Reset PDF data and spreadsheets in Excel

Question

Reset PDF data and spreadsheets in Excel

I am trying to find a good way to improve the performance of my data entry.

What I'm looking for is a way to clear data from a PDF and enter it into Excel.

In particular, the data I work with is leaflets with grocery stores. Currently, we must manually enter each transaction in the flyer into the database. Sample flyer http://weeklyspecials.safeway.com/customer_Frame.jsp?drpStoreID=1551

I hope you have columns for products, prices and predefined options (loyalty cards, coupons, variety choices).

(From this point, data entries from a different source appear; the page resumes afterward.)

import Summits.BirchSwinnertonDyer.BirchSwinnertonDyer.Theorems.ClassRecordThreeReg3CertModelsDefs
import Summits.BirchSwinnertonDyer.BirchSwinnertonDyer.Theorems.ClassRecordThreeRegCertRows34
import Summits.BirchSwinnertonDyer.BirchSwinnertonDyer.Theorems.ClassRecordThreeRegCertRows35
import Summits.BirchSwinnertonDyer.BirchSwinnertonDyer.Theorems.ClassRecordThreeRegCertRows36
import Summits.BirchSwinnertonDyer.BirchSwinnertonDyer.Theorems.ClassRecordThreeRegCertRows37
import Summits.BirchSwinnertonDyer.BirchSwinnertonDyer.Theorems.ClassRecordThreeRegCertRows38
import Summits.BirchSwinnertonDyer.BirchSwinnertonDyer.Theorems.ClassRecordThreeRegCertRows39
import Summits.BirchSwinnertonDyer.BirchSwinnertonDyer.Theorems.ClassRecordThreeRegCertRows40
import Summits.BirchSwinnertonDyer.BirchSwinnertonDyer.Theorems.ClassRecordThreeRegCertRows41
import Summits.BirchSwinnertonDyer.BirchSwinnertonDyer.Theorems.ClassRecordThreeRegCertRows42
import Summits.BirchSwinnertonDyer.BirchSwinnertonDyer.Theorems.ClassRecordThreeRegCertRows43
import Summits.BirchSwinnertonDyer.BirchSwinnertonDyer.Theorems.ClassRecordThreeRegCertRows44
import Summits.BirchSwinnertonDyer.BirchSwinnertonDyer.Theorems.ClassRecordThreeRegCertRows45
import Summits.BirchSwinnertonDyer.BirchSwinnertonDyer.Theorems.ClassRecordThreeRegCertRows46
import Summits.BirchSwinnertonDyer.BirchSwinnertonDyer.Theorems.ClassRecordThreeRegCertRows47
import Summits.BirchSwinnertonDyer.BirchSwinnertonDyer.Theorems.ClassRecordThreeRegCertRows48
import Summits.BirchSwinnertonDyer.BirchSwinnertonDyer.Theorems.ClassRecordThreeRegCertRows49
import Summits.BirchSwinnertonDyer.BirchSwinnertonDyer.Theorems.ClassRecordThreeRegCertRows50
import Summits.BirchSwinnertonDyer.BirchSwinnertonDyer.Theorems.ClassRecordThreeRegCertRows51
import Summits.BirchSwinnertonDyer.BirchSwinnertonDyer.Theorems.ClassRecordThreeRegCertRows52
import Summits.BirchSwinnertonDyer.BirchSwinnertonDyer.Theorems.ClassRecordThreeRegCertRows56
import Summits.BirchSwinnertonDyer.BirchSwinnertonDyer.Theorems.ClassRecordThreeRegCertRows57
import Summits.BirchSwinnertonDyer.BirchSwinnertonDyer.Theorems.ClassRecordThreeRegCertRows58
import Summits.BirchSwinnertonDyer.BirchSwinnertonDyer.Theorems.ClassRecordThreeRegCertRows59
import Summits.BirchSwinnertonDyer.BirchSwinnertonDyer.Theorems.ClassRecordThreeRegCertRows60
import Summits.BirchSwinnertonDyer.BirchSwinnertonDyer.Theorems.ClassRecordThreeRegCertRows61
import Summits.BirchSwinnertonDyer.BirchSwinnertonDyer.Theorems.ClassRecordThreeRegCertRows62
import Summits.BirchSwinnertonDyer.BirchSwinnertonDyer.Theorems.ClassRecordThreeRegCertRows63
import Summits.BirchSwinnertonDyer.BirchSwinnertonDyer.Theorems.ClassRecordThreeRegCertRows64
import HarnessLib

/-!
# Route `ClassRecordThree`, crux `SchneiderAtThree` (item 19106): the REG3CERT finite-table consumer, chunk 3 ∕ 4
# (cell `bsd-stepL`, seat `bsd-stepL-reg3-eng` g5; `--supports stmt-BirchSwinnertonDyer-19106`)

HONEST FRAMING: BSD is not proved by any of this; nothing here closes the crux; Schneider's non-degeneracy conjecture
(barrier `PAdicHeightNondegeneracy`) is asserted NOWHERE; the theorem below is a FINITE conjunction of per-curve rung
theorems, one for each of the 181 models of `Reg3Cert.reg3certModels₃` (Cremona `219120v1` … `427056a1`), each of
which was already a kernel theorem modulo GZK (`Rows.rung_<label>` in `Theorems/ClassRecordThreeRegCertRows*.lean`). The proof walks the
list literal: `W ∈ a :: l ↔ W = a ∨ W ∈ l`, one row theorem per head. Theorems only (0 defs, 0 facts).
References: [SteinWuthrich2013] §4.2 and Conj. 4.1; [KolyvaginEulerSystems1990] Thm. A (GZK).
-/

open WeierstrassCurve Literature.NumberTheory.EllipticCurves
  Literature.NumberTheory.EllipticCurves.Rank1Residual
  Summit.BirchSwinnertonDyer.Rank1Residual
  Summit.BirchSwinnertonDyer.Rank1Residual.X11b
  Summit.BirchSwinnertonDyer.Rank1Residual.X11b.RegMult

namespace Summit.BirchSwinnertonDyer.Rank1Residual.X11b.RegMult.Reg3Cert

Any help would be appreciated and if I need to be more specific let me know.

+7

excel pdf ocr screen-scraping

Casey saunders Apr 25 '15 at 17:38

source share

1 answer

Kurt pfeifle · Answer 1 · 2015-04-26T13:36:36+0000

Having looked at the specific PDF associated with the OP , I have to say that this is not exactly displaying the typical table format.

It contains many images inside the "cells", but the cells are not all strictly vertically or horizontally aligned:

Page 6 from the PDF linked in the OP

So this is not even a “nice” table, but a very ugly and inconvenient one to work with ...

Having said that, I have to add:

Retrieving even “good” tables from PDF files is generally extremely difficult ...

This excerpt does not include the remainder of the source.